Despite this break, gaining further roles was difficult for an actor of Asian origin who couldn't speak Mandarin. However, it was his gamble at speaking Mandarin in an audition for a part in blockbuster 2012 that really moved his career forward.

"They told me I could do the lines in English, Cantonese or Mandarin. As the character was likely to be Chinese, I knew it would be a major advantage to use Mandarin. I didn't really speak Mandarin but practiced and performed the lines in Mandarin anyway, which put me on the shortlist. In the fourth audition, producer Roland Emmerich was in the room and liked it, so I got the part," said Chau.

The film's success in China convinced him that this was the place to be if he wanted to further his acting career. Certainly, there are those who might say that coming here is the easy way out compared to fighting it out with other big stars in Hollywood, but Chau doesn't see it that way.

He believes that there aren't many great parts outside of the stereotypes for Asians in Hollywood, and with so many co-productions here, it seems that Hollywood is already coming to China.

"I knew this was the place to be. Also, as a Canadian I have no real way to get a long-term working visa in the US without gaining a significant part first, so things are more flexible for me here."

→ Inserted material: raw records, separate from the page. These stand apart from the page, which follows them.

import Literature.NumberTheory.Automorphic.MatrixAdeleHaarChar
import Literature.NumberTheory.Automorphic.IdeleModuleProofs
import Literature.NumberTheory.Automorphic.GJUnfoldingIntegral
import HarnessLib

/-!
# The module of `X ↦ g X` and `X ↦ X g` on `M_n(𝔸_K)` is `|det g|_𝔸ⁿ`
(Weil, *Basic Number Theory* (1967), Ch. IV §3 Prop. 3 and Cor. 1; Godement–Jacquet, LNM 260
(1972), §11–§12: the factor `|det x|^{-n} |det y|^{n}` of the Poisson summation for
`ξ ↦ Φ(x ξ y⁻¹)` on `M_n(𝔸_K)`)

Topic `NumberTheory/Automorphic`; a proof file (theorems only). A brick of the discharge of
`GodementJacquet1972_gjZeta_meromorphic` (`GodementJacquetZetaIntegrals`): the change of variables
`X ↦ A X B` in the Fourier transform on `M_n(𝔸_K)` scales additive Haar measure by
`|det A|_𝔸ⁿ |det B|_𝔸ⁿ`. The tree already proves that left and right multiplication have the same
module (`MatrixAdeleHaarChar.distribHaarChar_matrix_adele_eq_op`, by the Iwasawa decomposition:
rational, unitriangular and compact elements have module `1`, diagonal ones are treated through the
entries) and that the module of an idele on `𝔸_K` is its idelic norm
(`IdeleModuleProofs`, Tate's Lemma 4.1.2). This file computes the VALUE:

* `distribHaarChar_pi_units` — **modules multiply on finite products**: for a unit `D` of a finite
  product `∏_i B_i` of locally compact second countable topological rings,
  `Δ_{∏ B_i}(D) = ∏_i Δ_{B_i}(D_i)` (Haar measure on the product is a multiple of the product of
  Haar measures; evaluate on a box of positive compacts);
* `adelicAbsDet_eq_one_of_mem_standardMaximalCompactGL`, `adelicAbsDet_eq_one_of_mem_upperUnitriangular`,
  `adelicAbsDet_glDiagonal` — `|det|_𝔸` on the three Iwasawa factors;
* `distribHaarChar_matrix_glDiagonal` — `Δ(diag d) = ∏_i ‖d_i‖ⁿ`;
* `distribHaarChar_matrix_adele_eq_adelicAbsDet_pow` — **`Δ(X ↦ g X) = |det g|_𝔸ⁿ`**, and
  `distribHaarChar_matrix_adele_op_eq_adelicAbsDet_pow` — **`Δ(X ↦ X g) = |det g|_𝔸ⁿ`**;
* the measure forms `addHaar_matrix_smul_eq`, `addHaar_matrix_op_smul_eq`
  (`μ(g • Z) = |det g|ⁿ μ(Z)`, `μ(Z g) = |det g|ⁿ μ(Z)` for every additive Haar measure `μ`).

Local compactness of `𝔸_K` and of `M_n(𝔸_K)` enter as instance hypotheses, as in the two parent
files (both hold: `locallyCompactSpace_adeleRing'`).

## References

* A. Weil, *Basic Number Theory* (1967), Ch. I §2 (modules), Ch. IV §3 Prop. 3 and Cor. 1
  [WeilBNT1967].
* R. Godement, H. Jacquet, *Zeta functions of simple algebras*, LNM 260 (1972), §11
  [GodementJacquet1972].
-/

noncomputable section

open MeasureTheory MeasureTheory.Measure Set IsDedekindDomain NumberField
open scoped ENNReal NNReal Pointwise MatrixGroups

namespace Literature.NumberTheory.Automorphic

/-! ### Modules multiply on finite products -/

section Pi

variable {ι : Type*} [Fintype ι] {B : ι → Type*} [∀ i, Ring (B i)] [∀ i, TopologicalSpace (B i)]
  [∀ i, IsTopologicalRing (B i)] [∀ i, LocallyCompactSpace (B i)] [∀ i, SecondCountableTopology (B i)]

omit [Fintype ι] [∀ i, TopologicalSpace (B i)] [∀ i, IsTopologicalRing (B i)]
  [∀ i, LocallyCompactSpace (B i)] [∀ i, SecondCountableTopology (B i)] in
/-- A unit of the product ring moves a box to the box of the componentwise translates. [folklore] -/
theorem units_smul_pi_univ (D : (Π i, B i)ˣ) (S : ∀ i, Set (B i)) :
    D • Set.pi Set.univ S = Set.pi Set.univ fun i => MulEquiv.piUnits D i • S i := by
  ext y
  simp only [Set.mem_smul_set, Set.mem_pi, Set.mem_univ, true_implies]
  constructor
  · rintro ⟨x, hx, rfl⟩ i
    exact ⟨x i, hx i, rfl⟩
  · intro h
    choose x hx hxy using h
    refine ⟨x, hx, funext fun i => ?_⟩
    rw [← hxy i]
    rfl

/-- **The module of a unit of a finite product of locally compact rings is the product of the
modules of its components**: `Δ_{∏ B_i}(D) = ∏_i Δ_{B_i}(D_i)` (Weil, BNT Ch. I §2: modules of
product automorphisms; evaluate both sides on a box of positive compacts, Haar measure on the
product being a multiple of the product measure). [folklore] -/
theorem distribHaarChar_pi_units (D : (Π i, B i)ˣ) :
    distribHaarChar (Π i, B i) D = ∏ i, distribHaarChar (B i) (MulEquiv.piUnits D i) := by
  letI : ∀ i, MeasurableSpace (B i) := fun i => borel (B i)
  haveI : ∀ i, BorelSpace (B i) := fun i => ⟨rfl⟩
  haveI : BorelSpace (Π i, B i) := Pi.borelSpace
  -- Haar measures on the factors and their product
  set μ : ∀ i, Measure (B i) := fun i => addHaar with hμ
  set π : Measure (Π i, B i) := Measure.pi μ with hπ
  haveI : π.IsAddHaarMeasure := by rw [hπ]; infer_instance
  -- a regular Haar measure on the product and its comparison with `π`
  set ν : Measure (Π i, B i) := addHaar with hν
  set c : ℝ≥0 := ν.addHaarScalarFactor π with hc
  have hνπ : ν = c • π := isAddLeftInvariant_eq_smul ν π
  have hc0 : c ≠ 0 := (addHaarScalarFactor_pos_of_isAddHaarMeasure ν π).ne'
  -- a box of positive compacts
  set S : ∀ i, TopologicalSpace.PositiveCompacts (B i) := fun i => Classical.arbitrary _ with hS
  set s : Set (Π i, B i) := Set.pi Set.univ fun i => (S i : Set (B i)) with hs
  have hSpos : ∀ i, μ i (S i) ≠ 0 := fun i h0 =>
    (isOpen_interior.measure_ne_zero (μ i) (S i).interior_nonempty)
      (measure_mono_null interior_subset h0)
  have hSfin : ∀ i, μ i (S i) ≠ ∞ := fun i => (S i).isCompact.measure_lt_top.ne
  have hπs : π s = ∏ i, μ i (S i) := by rw [hs, hπ, Measure.pi_pi]
  have hνs0 : ν s ≠ 0 := by
    rw [hνπ, Measure.coe_nnreal_smul_apply, hπs]
    exact mul_ne_zero (by exact_mod_cast hc0) (Finset.prod_ne_zero_iff.2 fun i _ => hSpos i)
  have hνsfin : ν s ≠ ∞ := by
    rw [hνπ, Measure.coe_nnreal_smul_apply, hπs]
    exact ENNReal.mul_ne_top ENNReal.coe_ne_top (ENNReal.prod_ne_top fun i _ => hSfin i)
  refine distribHaarChar_eq_of_measure_smul_eq_mul hνs0 hνsfin ?_
  rw [hνπ, Measure.coe_nnreal_smul_apply, Measure.coe_nnreal_smul_apply, hs, units_smul_pi_univ,
    hπ, Measure.pi_pi, Measure.pi_pi]
  simp_rw [← distribHaarChar_mul (μ _)]
  rw [Finset.prod_mul_distrib]
  push_cast
  ring

end Pi

/-! ### `|det|_𝔸` on the Iwasawa factors -/

section Det

variable (n : ℕ) (K : Type) [Field K] [NumberField K]

/-- `|det k|_𝔸 = 1` on the maximal compact `K_max = K_∞ GL_n(𝒪̂_K)` (a continuous homomorphism to
`ℝ_{>0}` is bounded on a compact subgroup, hence trivial there). [folklore] -/
theorem adelicAbsDet_eq_one_of_mem_standardMaximalCompactGL {k : GL (Fin n) (AdeleRing (𝓞 K) K)}
    (hk : k ∈ standardMaximalCompactGL n K) : adelicAbsDet n K k = 1 := by
  have hc : Continuous (adelicAbsDet n K) :=
    continuous_induced_rng.2 (continuous_adelicAbsDet (n := n) (K := K))
  have hpos : ∀ g, 0 < adelicAbsDet n K g := fun g => by
    have := adelicAbsDet_pos (n := n) (K := K) g
    exact_mod_cast this
  exact MonoidHom.apply_eq_one_of_bddAbove (adelicAbsDet n K) hpos (standardMaximalCompactGL n K)
    (((isCompact_standardMaximalCompactGL n K).image hc).bddAbove) hk

/-- `|det u|_𝔸 = 1` for unitriangular `u` (`det u = 1`). [folklore] -/
theorem adelicAbsDet_eq_one_of_mem_upperUnitriangular {u : GL (Fin n) (AdeleRing (𝓞 K) K)}
    (hu : u ∈ upperUnitriangular (Fin n) (AdeleRing (𝓞 K) K)) : adelicAbsDet n K u = 1 := by
  obtain ⟨hT, hdiag⟩ := (mem_upperUnitriangular_iff u).1 hu
  have hdet : Matrix.GeneralLinearGroup.det u = 1 := by
    refine Units.ext ?_
    rw [Matrix.GeneralLinearGroup.val_det_apply, Matrix.det_of_upperTriangular hT, Units.val_one]
    exact Finset.prod_eq_one fun i _ => hdiag i
  rw [adelicAbsDet_apply, hdet, map_one]

/-- `|det diag(d)|_𝔸 = ∏_i ‖d_i‖`. [folklore] -/
theorem adelicAbsDet_glDiagonal (d : Fin n → (AdeleRing (𝓞 K) K)ˣ) :
    adelicAbsDet n K (glDiagonal n _ d) = ∏ i, IdeleClassGroup.ideleNorm K (d i) := by
  have hdet : Matrix.GeneralLinearGroup.det (glDiagonal n _ d) = ∏ i, d i := by
    refine Units.ext ?_
    rw [Matrix.GeneralLinearGroup.val_det_apply, coe_glDiagonal, Matrix.det_diagonal,
      Units.coe_prod]
  rw [adelicAbsDet_apply, hdet, map_prod]

end Det

/-! ### The value of the module -/

section Module

variable (n : ℕ) (K : Type) [Field K] [NumberField K]
  [LocallyCompactSpace (AdeleRing (𝓞 K) K)]
  [LocallyCompactSpace (Matrix (Fin n) (Fin n) (AdeleRing (𝓞 K) K))]

/-- **`Δ(diag d) = ∏_i ‖d_i‖ⁿ` on `M_n(𝔸_K)`**: on the entries, `X ↦ diag(d) X` multiplies row `i`
by `d_i`, i.e. it is the unit `(d_i)_{i j}` of the product ring `𝔸_K^{n × n}`, whose module is
`∏_{i,j} Δ_{𝔸_K}(d_i) = ∏_i ‖d_i‖ⁿ` (`distribHaarChar_pi_units` twice and Tate's Lemma 4.1.2,
`AdeleRing.distribHaarChar_eq_ideleNorm`). [folklore] -/
theorem distribHaarChar_matrix_glDiagonal (d : Fin n → (AdeleRing (𝓞 K) K)ˣ) :
    distribHaarChar (Matrix (Fin n) (Fin n) (AdeleRing (𝓞 K) K)) (glDiagonal n _ d) =
      ∏ i, IdeleClassGroup.ideleNorm K (d i) ^ n := by
  haveI := secondCountableTopology_adeleRing K
  -- the unit `(i, j) ↦ dᵢ` of the product ring
  set D : (Fin n → Fin n → AdeleRing (𝓞 K) K)ˣ :=
    ⟨fun i _ => (d i : AdeleRing (𝓞 K) K), fun i _ => ((d i)⁻¹ : (AdeleRing (𝓞 K) K)ˣ),
      funext fun i => funext fun _ => (d i).mul_inv,
      funext fun i => funext fun _ => (d i).inv_mul⟩ with hD
  -- entries: `X ↦ (X i j)_{i j}`
  set er : Matrix (Fin n) (Fin n) (AdeleRing (𝓞 K) K) ≃ₜ+ (Fin n → Fin n → AdeleRing (𝓞 K) K) :=
    { toFun := fun x i j => x i j
      invFun := fun f => Matrix.of f
      left_inv := fun _ => rfl
      right_inv := fun _ => rfl
      map_add' := fun _ _ => rfl
      continuous_toFun := continuous_pi fun i => continuous_pi fun j =>
        continuous_id.matrix_elem i j
      continuous_invFun := continuous_matrix fun i j => continuous_apply_apply i j } with her
  have h1 : distribHaarChar (Matrix (Fin n) (Fin n) (AdeleRing (𝓞 K) K)) (glDiagonal n _ d) =
      distribHaarChar (Fin n → Fin n → AdeleRing (𝓞 K) K) D := by
    refine distribHaarChar_eq_of_continuousAddEquiv er _ _ fun x => ?_
    funext i j
    change ((glDiagonal n _ d : Matrix (Fin n) (Fin n) (AdeleRing (𝓞 K) K)) * x) i j =
      (d i : AdeleRing (𝓞 K) K) * x i j
    rw [coe_glDiagonal, Matrix.diagonal_mul]
  have hDij : ∀ i j, MulEquiv.piUnits (MulEquiv.piUnits D i) j = d i := fun i j => Units.ext rfl
  rw [h1, distribHaarChar_pi_units]
  refine Finset.prod_congr rfl fun i _ => ?_
  rw [distribHaarChar_pi_units]
  simp_rw [hDij]
  rw [Finset.prod_const, Finset.card_univ, Fintype.card_fin, AdeleRing.distribHaarChar_eq_ideleNorm]

/-- **The module of `X ↦ g X` on `M_n(𝔸_K)` is `|det g|_𝔸ⁿ`** (Weil, BNT Ch. IV §3 Prop. 3 and
Cor. 1; Godement–Jacquet (1972), §11). Proof: Iwasawa `g = diag(d) u k`
(`iwasawaDecomposition_gl_adelic_holds`, `exists_glDiagonal_mul_unitriangular`): `u` and `k` have
module `1` and `|det| = 1`, and `Δ(diag d) = ∏ ‖d_i‖ⁿ = |det diag(d)|ⁿ`.
[cite: WeilBNT1967, Ch. IV §3 Prop. 3 and Cor. 1] -/
theorem distribHaarChar_matrix_adele_eq_adelicAbsDet_pow (g : GL (Fin n) (AdeleRing (𝓞 K) K)) :
    distribHaarChar (Matrix (Fin n) (Fin n) (AdeleRing (𝓞 K) K)) g = adelicAbsDet n K g ^ n := by
  have hIw : (standardParabolicGL (AdeleRing (𝓞 K) K) (id : Fin n → Fin n) :
      Set (GL (Fin n) (AdeleRing (𝓞 K) K))) *
      (standardMaximalCompactGL n K : Set (GL (Fin n) (AdeleRing (𝓞 K) K))) = Set.univ :=
    iwasawaDecomposition_gl_adelic_holds n K
  have hg : g ∈ (standardParabolicGL (AdeleRing (𝓞 K) K) (id : Fin n → Fin n) :
      Set (GL (Fin n) (AdeleRing (𝓞 K) K))) *
      (standardMaximalCompactGL n K : Set (GL (Fin n) (AdeleRing (𝓞 K) K))) := by
    rw [hIw]; exact Set.mem_univ g
  obtain ⟨b, hb, k, hk, rfl⟩ := Set.mem_mul.1 hg
  obtain ⟨d, u, hu, rfl⟩ := exists_glDiagonal_mul_unitriangular n K hb
  rw [map_mul, map_mul, distribHaarChar_matrix_maximalCompact n K hk,
    distribHaarChar_matrix_unitriangular n K hu, distribHaarChar_matrix_glDiagonal n K d,
    map_mul, map_mul, adelicAbsDet_eq_one_of_mem_standardMaximalCompactGL n K hk,
    adelicAbsDet_eq_one_of_mem_upperUnitriangular n K hu, adelicAbsDet_glDiagonal]
  simp only [mul_one, Finset.prod_pow]

/-- **The module of `X ↦ X g` on `M_n(𝔸_K)` is `|det g|_𝔸ⁿ`**
(`distribHaarChar_matrix_adele_eq_op` of `MatrixAdeleHaarChar`).
[cite: WeilBNT1967, Ch. IV §3 Prop. 3 and Cor. 1] -/
theorem distribHaarChar_matrix_adele_op_eq_adelicAbsDet_pow (g : GL (Fin n) (AdeleRing (𝓞 K) K)) :
    distribHaarChar (Matrix (Fin n) (Fin n) (AdeleRing (𝓞 K) K))
        (Units.opEquiv.symm (MulOpposite.op g)) = adelicAbsDet n K g ^ n := by
  rw [← distribHaarChar_matrix_adele_eq_op, distribHaarChar_matrix_adele_eq_adelicAbsDet_pow]

variable [MeasurableSpace (Matrix (Fin n) (Fin n) (AdeleRing (𝓞 K) K))]
  [BorelSpace (Matrix (Fin n) (Fin n) (AdeleRing (𝓞 K) K))]
  (μ : Measure (Matrix (Fin n) (Fin n) (AdeleRing (𝓞 K) K))) [μ.IsAddHaarMeasure] [μ.Regular]

/-- **`vol(g Z) = |det g|_𝔸ⁿ vol(Z)`** for every additive Haar measure on `M_n(𝔸_K)`.
[cite: WeilBNT1967, Ch. IV §3 Cor. 1] -/
theorem addHaar_matrix_smul_eq (g : GL (Fin n) (AdeleRing (𝓞 K) K))
    (Z : Set (Matrix (Fin n) (Fin n) (AdeleRing (𝓞 K) K))) :
    μ (g • Z) = ((adelicAbsDet n K g ^ n : ℝ≥0) : ℝ≥0∞) * μ Z := by
  rw [← distribHaarChar_mul μ g Z, distribHaarChar_matrix_adele_eq_adelicAbsDet_pow]

/-- **`vol(Z g) = |det g|_𝔸ⁿ vol(Z)`** for every additive Haar measure on `M_n(𝔸_K)` (the right
translate `Z g` written as the action of the opposite unit). [cite: WeilBNT1967, Ch. IV §3 Cor. 1] -/
theorem addHaar_matrix_op_smul_eq (g : GL (Fin n) (AdeleRing (𝓞 K) K))
    (Z : Set (Matrix (Fin n) (Fin n) (AdeleRing (𝓞 K) K))) :
    μ (Units.opEquiv.symm (MulOpposite.op g) • Z) = ((adelicAbsDet n K g ^ n : ℝ≥0) : ℝ≥0∞) * μ Z := by
  rw [← distribHaarChar_mul μ _ Z, distribHaarChar_matrix_adele_op_eq_adelicAbsDet_pow]

end Module

end Literature.NumberTheory.Automorphic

The decision to live in Beijing has certainly helped his career, as he recently wrapped up filming in the Chinese remake of What Women Want, alongside Chinese megastars Andy Lau and Gong Li.

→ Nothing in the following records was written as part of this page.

import Literature.MathematicalPhysics.KineticTheory.HardSphereEulerSymmetricForm
import Literature.Analysis.PDE.TorusQuasilinearLocalExistence
import HarnessLib

/-!
# Local classical solutions of the hard-sphere Euler system: the discharge of
# `hsEuler_localExistence` (topic `MathematicalPhysics/KineticTheory`)

MathematicalPhysics/KineticTheory file (everything proved; no definitions, no named facts)
discharging the named fact `Literature.MathematicalPhysics.KineticTheory.hsEuler_localExistence`
(`HardSphereEulerLocalTheory`): for data with `ρ₀σ³ ≤ η₁` small, `ρ₀, θ₀ > 0`, smooth on `𝕋³`,
the compressible Euler system with the hard-sphere constitutive relation has a local-in-time
classical solution. [cite: Dafermos2005, §5.1, Thm 5.1.1]

The proof follows Dafermos, Thm 5.1.1 / Majda, Thm 2.1 (Picard iteration on the linearised
symmetric hyperbolic system, energy estimates of high order, contraction in `L²`, limit): the
hard-sphere Euler system in the variables `(ρ, v, θ)` is a quasilinear symmetric hyperbolic
system `A⁰(V)∂ₜV + Σₖ Aₖ(V)∂ₖV = 0` with DIAGONAL positive definite `A⁰` on the state domain
`{ρ > 0, θ > 0, ρσ³ < η_c}` (`HardSphereEulerSymmetricForm`), so the general local existence
theorem in matrix form `Literature.Analysis.PDE.symmHyperbolicLocalExistence_of_diagonal`
(`TorusQuasilinearLocalExistence`, built on `TorusQuasilinearScheme`/`Limit`, the linear theory
`TorusLinearSymmetricHyperbolic*`, the a-priori estimates `TorusQuasilinearAPriori` and the
Moser calculus `TorusMoserCommutator`) applies; the reduction of the Euler system to this form
and back is `hsEuler_localExistence_of_symmHyperbolicLocalExistence`, whose proof is repeated
here with the diagonal variant of its hypothesis.

## Mathlib / tree search

Tree: `hsEuler_localExistence_of_symmHyperbolicLocalExistence`, `hsSymA0_eq_diagonal`,
`contDiffOn_hsSymA0_hsSymA`, `posDef_hsSymA0`, `isSymm_hsSymA`, `exists_packing_threshold`,
`IsHardSphereEulerSolution.of_symmVector` (`HardSphereEulerSymmetricForm`,
`HardSphereEulerLocalTheoryProofs`); `symmHyperbolicLocalExistence_of_diagonal`.

## References

* C. M. Dafermos, *Hyperbolic Conservation Laws in Continuum Physics*, 2nd ed., Grundlehren
  325, Springer 2005, §5.1, Thm 5.1.1, pp. 122–125. [`Dafermos2005`]
* A. Majda, *Compressible Fluid Flow and Systems of Conservation Laws in Several Space
  Variables*, Springer 1984, Ch. 2 §2.1, Thm 2.1. [`Majda1984`]
* T. Kato, Arch. Rational Mech. Anal. 58 (1975) 181–205. [`Kato1975`]
-/

noncomputable section

open Set Filter Topology
open scoped ContDiff

namespace Literature.MathematicalPhysics.KineticTheory

open Literature.Analysis.FunctionSpaces Literature.Analysis.FunctionSpaces.Torus
open Literature.Analysis.PDE

/-- The hard-sphere `A⁰` is diagonal (off-diagonal entries vanish). [folklore] -/
theorem hsSymA0_apply_ne (F : ℝ → ℝ) (σ : ℝ) (v : EuclideanSpace ℝ (Fin 5)) {i j : Fin 5}
    (hij : i ≠ j) : hsSymA0 F σ v i j = 0 := by
  rw [hsSymA0_eq_diagonal]
  exact Matrix.diagonal_apply_ne _ hij

/-- **Local classical solutions of the hard-sphere Euler system** (discharge of the named fact
`hsEuler_localExistence`): Dafermos's Theorem 5.1.1 for the compressible Euler system with the
hard-sphere constitutive relation and smooth periodic data of small packing fraction.
[cite: Dafermos2005, §5.1, Thm 5.1.1] -/
theorem hsEuler_localExistence_holds : hsEuler_localExistence := by
  intro η₀ hη₀ F hFa hF
  obtain ⟨η_c, hc0, hcη₀, hc⟩ := exists_packing_threshold hη₀ hFa
  refine ⟨η_c / 2, by positivity, fun σ hσ ρ₀ θ₀ u₀ hρ₀ hθ₀ hu₀ hρ₀pos hθ₀pos hpack₀ => ?_⟩
  -- hypotheses of the matrix-form existence theorem on `𝒪 = {ρ > 0, θ > 0, ρσ³ < η_c}`
  obtain ⟨hA0s, hAs⟩ := contDiffOn_hsSymA0_hsSymA (F := F) hFa hσ.le hcη₀.le (σ := σ)
  have hPD : ∀ v ∈ hsStateDomain σ η_c, (hsSymA0 F σ v).PosDef := by
    intro v hv
    have hvpack : v 0 * σ ^ 3 ∈ Ioo 0 η₀ := ⟨mul_pos hv.1 (pow_pos hσ 3), hv.2.2.trans hcη₀⟩
    have hge := deriv_hsPressure_density_ge hFa hF hc hv.2.1 hvpack hv.2.2.le
    rw [deriv_hsPressure_density_eq_hsDpDrho hFa hF _ hvpack] at hge
    have hθ := hv.2.1
    exact posDef_hsSymA0 F σ hv.1 hv.2.1 (lt_of_lt_of_le (by linarith) hge)
  have hdiag : ∀ v ∈ hsStateDomain σ η_c, ∀ i j, i ≠ j → hsSymA0 F σ v i j = 0 :=
    fun v _ i j hij => hsSymA0_apply_ne F σ v hij
  have hSy : ∀ k, ∀ v ∈ hsStateDomain σ η_c, (hsSymA F σ k v).IsSymm := fun k v _ =>
    isSymm_hsSymA F σ k v
  -- the data
  have hV₀ : IsSmooth (hsStateVec ρ₀ u₀ θ₀) := isSmooth_hsStateVec hρ₀ hθ₀ hu₀
  have hK : ∃ K, IsCompact K ∧ K ⊆ hsStateDomain σ η_c ∧ ∀ x, hsStateVec ρ₀ u₀ θ₀ x ∈ K := by
    refine ⟨range (hsStateVec ρ₀ u₀ θ₀), isCompact_range hV₀.continuous, ?_, fun x => ⟨x, rfl⟩⟩
    rintro _ ⟨x, rfl⟩
    refine ⟨?_, ?_, ?_⟩
    · simpa using hρ₀pos x
    · simpa using hθ₀pos x
    · have h := hpack₀ x
      simp only [hsStateVec_apply_zero]
      linarith
  obtain ⟨T, hT, V, hV, hV0, hVO, hEq⟩ := symmHyperbolicLocalExistence_of_diagonal 5
    (hsStateDomain σ η_c) (hsSymA0 F σ) (hsSymA F σ) (isOpen_hsStateDomain σ η_c) hA0s hAs hPD
    hdiag hSy (hsStateVec ρ₀ u₀ θ₀) hV₀ hK
  refine ⟨T, hT, fun t x => V t x 0, fun t x => V t x 4, fun t x => hsVelPart (V t x),
    IsHardSphereEulerSolution.of_symmVector hFa hF hcη₀ hc hσ hV hVO hEq, ?_, ?_, ?_⟩
  · funext x
    simp [hV0]
  · funext x
    simp [hV0]
  · funext x
    simp [hV0]

end Literature.MathematicalPhysics.KineticTheory

end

"I got the part after meeting the casting director on an evening out. That would never happen in the US, but here it is possible. It was amazing to work with such huge stars like Andy Lau," he said enthusiastically.

The movie is due out on Valentine's Day 2011 and Chau hopes it will lead to even more roles both here and abroad.

"I have done different types of movies and although I always grew up wanting to act in action movies like Jackie Chan or Jean-Claude Van Damme, I know I want to continue to do varied work."

Chau said his dream is to play "any role that is not typically cast for Asians", and that he believes "perseverance is the key to success as an actor. I've had my difficulties, but if you work hard, you can make it".

Although it's too early to tell how far Chau will go, his attitude and already impressive CV suggest he could be one to watch in the coming years.